**Brief:**
The answer is to be the full listing, unchanged in every line.
++++++++++++++++++++
import Summits.AtomisticToContinuum.HydrodynamicLimit.Theorems.AntiMazurCoboundariesCorrectorPressureDecayKiferFreeBoxMeanCount
import Summits.AtomisticToContinuum.HydrodynamicLimit.Theorems.AntiMazurCoboundariesCorrectorPressureDecayKiferCollarTrick
import Summits.AtomisticToContinuum.HydrodynamicLimit.Theorems.AntiMazurCoboundariesCorrectorPressureDecayKiferChebyshevPush
import Literature.MathematicalPhysics.KineticTheory.CollisionTubePullbackPacking

/-!
# Exact particle counts of a free hard-sphere box are not exponentially rare (line `FirstLemma`, crux stmt-AtomisticToContinuum-14135)

Registered stub `c9_free_box_count_ge_exp_neg_of_var` (lead seat c9; piece (B4') of the thermodynamic step of the Gibbs
route of the tangent entropy bound, with the variance bound (B2') as an explicit hypothesis), namespace
`Summit.AtomisticToContinuum.HydrodynamicLimit.Theorems.KiferCompactification`.

Let `γ = gibbsSpecMeasure 1 z β u (c9Box a ℓ) ∅` be the FREE grand-canonical law of the unit-diameter hard-sphere gas in
the closed box of side `ℓ` at position `a` (activity `0 < z ≤ 1/64`, Maxwellian marks at `β > 0`), `N` the particle
number, `p_j = γ{N = j}`, and `ρ = density G` the density of a translation-invariant Gibbs state `G` at the same
activity. If `Var_γ N ≤ C ℓ³` for all boxes of side `ℓ ≥ 1` (hypothesis `hvar`), then for every `η > 0` there is
`ℓ₀` such that `p_k ≥ e^{-η ℓ³}` whenever `ℓ ≥ ℓ₀` and `|k - ρ ℓ³| ≤ 2ℓ² + 10`.

Proof (Chebyshev–pigeonhole–push). The law `p` of `N` is carried by `{0, …, K}` (packing: `γ` is carried by
hard-core configurations above the box, `gibbsSpecMeasure_empty_compl_isHardCore_eq_zero`,
`gibbsSpecMeasure_empty_compl_count_eq_zero`, `card_le_of_separated`), so Bochner integrals of functions of `N` are
finite sums (`integral_comp_count_eq_sum`). The mean is `m̄ = ρ ℓ³ + O(ℓ²)` (`c9_free_box_mean_count_sub_le`), the
variance is `≤ C₂ ℓ³` (`hvar`), the density satisfies `7z/8 ≤ ρ ≤ z` (GNZ sandwich `activity_density_sandwich`), and on
the window `zℓ³/8 ≤ j + 1 ≤ 2zℓ³` the insertion ratios `p_{j+1}/p_j` lie in `[1/8, 8]` (`free_box_ratio_bounds`, from
`c9_free_count_succ_ratio_bounds`: `z(ℓ³ - 4πj/3)/(j+1) ≥ 5/12` and `zℓ³/(j+1) ≤ 8` there). The abstract lemma
`c9_pointMass_ge_of_chebyshev_push'` on the window `[⌊min(k, m̄ - 2√V)⌋₊, ⌈max(k, m̄ + 2√V)⌉₊]`, of length `O(ℓ²)`,
gives `p_k ≥ 3/(4(4√V + 2)) · 8^{-O(ℓ²)} = e^{-O(ℓ²)}` (`pointMass_ge_exp_of_moment_bounds`), which beats `e^{-ηℓ³}` for
`ℓ ≥ ℓ₀(η)`.

References: D. Ruelle, *Statistical Mechanics: Rigorous Results* (1969), §3.4; R. L. Dobrushin, B. Tirozzi, Comm. Math.
Phys. 54 (1977) 173–192 (local central limit theorem and equivalence of ensembles); D. Dereudre, LNM 2237 (2019), §2.5.
No definitions, no named facts.
-/

noncomputable section

open MeasureTheory ProbabilityTheory Set Filter Topology
open scoped ENNReal NNReal

namespace Summit.AtomisticToContinuum.HydrodynamicLimit.Theorems.KiferCompactification

open Literature.MathematicalPhysics.KineticTheory (V3 card_le_of_separated)
open Literature.MathematicalPhysics.KineticTheory.HardSphereDLR (gibbsSpecMeasure count_eq_zero_iff'
  measurable_toENNReal_count activity_density_sandwich density_le_activity)
open Literature.MathematicalPhysics.KineticTheory.PointProcess (density)
open Literature.Analysis.FluidPDE (IsHardCore IsHardSphereGibbs IsTranslationInvariant)
open Literature.Analysis.FunctionSpaces (PointConfig)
++++++++++++++++++++
**Output:**
import Summits.AtomisticToContinuum.HydrodynamicLimit.Theorems.AntiMazurCoboundariesCorrectorPressureDecayKiferFreeBoxMeanCount
import Summits.AtomisticToContinuum.HydrodynamicLimit.Theorems.AntiMazurCoboundariesCorrectorPressureDecayKiferCollarTrick
import Summits.AtomisticToContinuum.HydrodynamicLimit.Theorems.AntiMazurCoboundariesCorrectorPressureDecayKiferChebyshevPush
import Literature.MathematicalPhysics.KineticTheory.CollisionTubePullbackPacking

/-!
# Exact particle counts of a free hard-sphere box are not exponentially rare (line `FirstLemma`, crux stmt-AtomisticToContinuum-14135)

Registered stub `c9_free_box_count_ge_exp_neg_of_var` (lead seat c9; piece (B4') of the thermodynamic step of the Gibbs
route of the tangent entropy bound, with the variance bound (B2') as an explicit hypothesis), namespace
`Summit.AtomisticToContinuum.HydrodynamicLimit.Theorems.KiferCompactification`.

Let `γ = gibbsSpecMeasure 1 z β u (c9Box a ℓ) ∅` be the FREE grand-canonical law of the unit-diameter hard-sphere gas in
the closed box of side `ℓ` at position `a` (activity `0 < z ≤ 1/64`, Maxwellian marks at `β > 0`), `N` the particle
number, `p_j = γ{N = j}`, and `ρ = density G` the density of a translation-invariant Gibbs state `G` at the same
activity. If `Var_γ N ≤ C ℓ³` for all boxes of side `ℓ ≥ 1` (hypothesis `hvar`), then for every `η > 0` there is
`ℓ₀` such that `p_k ≥ e^{-η ℓ³}` whenever `ℓ ≥ ℓ₀` and `|k - ρ ℓ³| ≤ 2ℓ² + 10`.

Proof (Chebyshev–pigeonhole–push). The law `p` of `N` is carried by `{0, …, K}` (packing: `γ` is carried by
hard-core configurations above the box, `gibbsSpecMeasure_empty_compl_isHardCore_eq_zero`,
`gibbsSpecMeasure_empty_compl_count_eq_zero`, `card_le_of_separated`), so Bochner integrals of functions of `N` are
finite sums (`integral_comp_count_eq_sum`). The mean is `m̄ = ρ ℓ³ + O(ℓ²)` (`c9_free_box_mean_count_sub_le`), the
variance is `≤ C₂ ℓ³` (`hvar`), the density satisfies `7z/8 ≤ ρ ≤ z` (GNZ sandwich `activity_density_sandwich`), and on
the window `zℓ³/8 ≤ j + 1 ≤ 2zℓ³` the insertion ratios `p_{j+1}/p_j` lie in `[1/8, 8]` (`free_box_ratio_bounds`, from
`c9_free_count_succ_ratio_bounds`: `z(ℓ³ - 4πj/3)/(j+1) ≥ 5/12` and `zℓ³/(j+1) ≤ 8` there). The abstract lemma
`c9_pointMass_ge_of_chebyshev_push'` on the window `[⌊min(k, m̄ - 2√V)⌋₊, ⌈max(k, m̄ + 2√V)⌉₊]`, of length `O(ℓ²)`,
gives `p_k ≥ 3/(4(4√V + 2)) · 8^{-O(ℓ²)} = e^{-O(ℓ²)}` (`pointMass_ge_exp_of_moment_bounds`), which beats `e^{-ηℓ³}` for
`ℓ ≥ ℓ₀(η)`.

References: D. Ruelle, *Statistical Mechanics: Rigorous Results* (1969), §3.4; R. L. Dobrushin, B. Tirozzi, Comm. Math.
Phys. 54 (1977) 173–192 (local central limit theorem and equivalence of ensembles); D. Dereudre, LNM 2237 (2019), §2.5.
No definitions, no named facts.
-/

noncomputable section

open MeasureTheory ProbabilityTheory Set Filter Topology
open scoped ENNReal NNReal

namespace Summit.AtomisticToContinuum.HydrodynamicLimit.Theorems.KiferCompactification

open Literature.MathematicalPhysics.KineticTheory (V3 card_le_of_separated)
open Literature.MathematicalPhysics.KineticTheory.HardSphereDLR (gibbsSpecMeasure count_eq_zero_iff'
  measurable_toENNReal_count activity_density_sandwich density_le_activity)
open Literature.MathematicalPhysics.KineticTheory.PointProcess (density)
open Literature.Analysis.FluidPDE (IsHardCore IsHardSphereGibbs IsTranslationInvariant)
open Literature.Analysis.FunctionSpaces (PointConfig)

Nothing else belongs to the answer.